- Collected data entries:
* * * * *

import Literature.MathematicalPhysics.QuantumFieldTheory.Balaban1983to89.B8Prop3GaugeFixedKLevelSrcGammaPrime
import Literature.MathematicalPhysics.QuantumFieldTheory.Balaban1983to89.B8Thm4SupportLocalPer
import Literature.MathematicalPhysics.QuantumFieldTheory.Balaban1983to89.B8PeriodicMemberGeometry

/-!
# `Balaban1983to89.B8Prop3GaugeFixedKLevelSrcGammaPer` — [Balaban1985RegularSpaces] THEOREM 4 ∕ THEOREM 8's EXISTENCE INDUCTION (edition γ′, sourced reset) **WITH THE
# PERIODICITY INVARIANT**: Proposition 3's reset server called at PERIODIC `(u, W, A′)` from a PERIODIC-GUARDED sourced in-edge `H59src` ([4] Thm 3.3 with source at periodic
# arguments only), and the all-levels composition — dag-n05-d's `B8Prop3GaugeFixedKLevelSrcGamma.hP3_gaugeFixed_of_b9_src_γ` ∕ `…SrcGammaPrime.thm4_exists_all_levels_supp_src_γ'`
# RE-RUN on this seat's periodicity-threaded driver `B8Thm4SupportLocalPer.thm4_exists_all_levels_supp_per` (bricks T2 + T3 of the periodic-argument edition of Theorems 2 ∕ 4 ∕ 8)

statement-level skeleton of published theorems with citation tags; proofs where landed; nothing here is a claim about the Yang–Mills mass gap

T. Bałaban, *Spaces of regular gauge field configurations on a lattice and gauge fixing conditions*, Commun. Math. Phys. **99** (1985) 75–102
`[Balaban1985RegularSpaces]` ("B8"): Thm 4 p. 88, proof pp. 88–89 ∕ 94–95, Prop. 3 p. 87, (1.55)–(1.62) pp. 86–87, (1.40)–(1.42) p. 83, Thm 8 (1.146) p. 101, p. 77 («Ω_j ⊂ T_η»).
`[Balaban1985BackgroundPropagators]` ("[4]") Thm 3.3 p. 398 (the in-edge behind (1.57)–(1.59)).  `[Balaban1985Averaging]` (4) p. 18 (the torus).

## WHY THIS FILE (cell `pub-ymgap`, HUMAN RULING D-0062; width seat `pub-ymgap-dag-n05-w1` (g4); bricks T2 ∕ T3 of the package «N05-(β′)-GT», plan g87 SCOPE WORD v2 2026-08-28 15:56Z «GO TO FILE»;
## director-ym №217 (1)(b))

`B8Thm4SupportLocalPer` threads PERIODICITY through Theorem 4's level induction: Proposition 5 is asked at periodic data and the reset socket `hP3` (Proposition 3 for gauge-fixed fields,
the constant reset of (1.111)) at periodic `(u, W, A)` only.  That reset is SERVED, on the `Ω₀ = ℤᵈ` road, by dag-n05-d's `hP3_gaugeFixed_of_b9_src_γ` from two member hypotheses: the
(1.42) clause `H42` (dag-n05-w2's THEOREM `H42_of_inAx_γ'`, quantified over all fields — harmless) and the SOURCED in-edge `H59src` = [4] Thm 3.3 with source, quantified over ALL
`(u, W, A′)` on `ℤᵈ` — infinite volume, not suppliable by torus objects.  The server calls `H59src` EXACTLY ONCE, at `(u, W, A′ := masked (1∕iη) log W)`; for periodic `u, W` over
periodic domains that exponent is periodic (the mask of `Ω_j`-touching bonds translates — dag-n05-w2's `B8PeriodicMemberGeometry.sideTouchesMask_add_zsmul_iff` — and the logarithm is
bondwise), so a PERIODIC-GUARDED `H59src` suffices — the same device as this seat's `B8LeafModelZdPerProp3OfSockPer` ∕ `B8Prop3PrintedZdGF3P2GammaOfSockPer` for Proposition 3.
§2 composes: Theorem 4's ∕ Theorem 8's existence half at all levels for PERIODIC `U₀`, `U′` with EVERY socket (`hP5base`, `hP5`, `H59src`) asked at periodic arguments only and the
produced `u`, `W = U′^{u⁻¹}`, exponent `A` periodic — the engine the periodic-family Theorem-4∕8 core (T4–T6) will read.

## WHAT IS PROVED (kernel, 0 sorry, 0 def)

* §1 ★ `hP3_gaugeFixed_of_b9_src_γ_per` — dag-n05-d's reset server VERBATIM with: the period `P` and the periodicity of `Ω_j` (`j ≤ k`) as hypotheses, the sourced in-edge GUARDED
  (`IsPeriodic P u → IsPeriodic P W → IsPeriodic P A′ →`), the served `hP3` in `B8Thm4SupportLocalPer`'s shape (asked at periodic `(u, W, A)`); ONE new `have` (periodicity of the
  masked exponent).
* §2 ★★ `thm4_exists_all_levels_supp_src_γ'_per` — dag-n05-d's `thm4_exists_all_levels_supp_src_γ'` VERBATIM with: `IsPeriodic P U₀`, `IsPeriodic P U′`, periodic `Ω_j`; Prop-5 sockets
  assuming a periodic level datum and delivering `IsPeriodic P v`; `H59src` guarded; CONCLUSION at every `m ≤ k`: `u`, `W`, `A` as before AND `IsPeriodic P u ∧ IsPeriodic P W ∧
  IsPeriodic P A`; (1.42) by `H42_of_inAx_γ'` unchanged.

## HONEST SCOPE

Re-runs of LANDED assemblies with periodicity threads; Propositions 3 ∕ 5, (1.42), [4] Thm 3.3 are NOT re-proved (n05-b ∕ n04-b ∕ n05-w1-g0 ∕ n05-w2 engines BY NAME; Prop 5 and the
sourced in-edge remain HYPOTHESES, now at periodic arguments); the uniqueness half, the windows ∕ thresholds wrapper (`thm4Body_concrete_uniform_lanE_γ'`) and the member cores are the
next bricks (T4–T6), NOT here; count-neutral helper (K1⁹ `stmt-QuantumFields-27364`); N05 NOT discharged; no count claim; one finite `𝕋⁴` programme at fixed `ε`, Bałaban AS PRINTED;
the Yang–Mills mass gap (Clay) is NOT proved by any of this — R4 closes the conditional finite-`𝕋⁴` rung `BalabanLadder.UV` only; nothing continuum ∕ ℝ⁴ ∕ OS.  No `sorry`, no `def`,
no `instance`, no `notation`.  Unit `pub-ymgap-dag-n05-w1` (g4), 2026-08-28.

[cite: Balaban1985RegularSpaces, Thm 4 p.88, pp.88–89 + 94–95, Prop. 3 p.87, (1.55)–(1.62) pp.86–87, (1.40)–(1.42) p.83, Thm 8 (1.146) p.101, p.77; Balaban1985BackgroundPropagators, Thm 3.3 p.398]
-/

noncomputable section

* * * * *

- Activity: Count the lines in the records above that hold the word "IsPeriodic", and give only that number.

- Output for this task: 4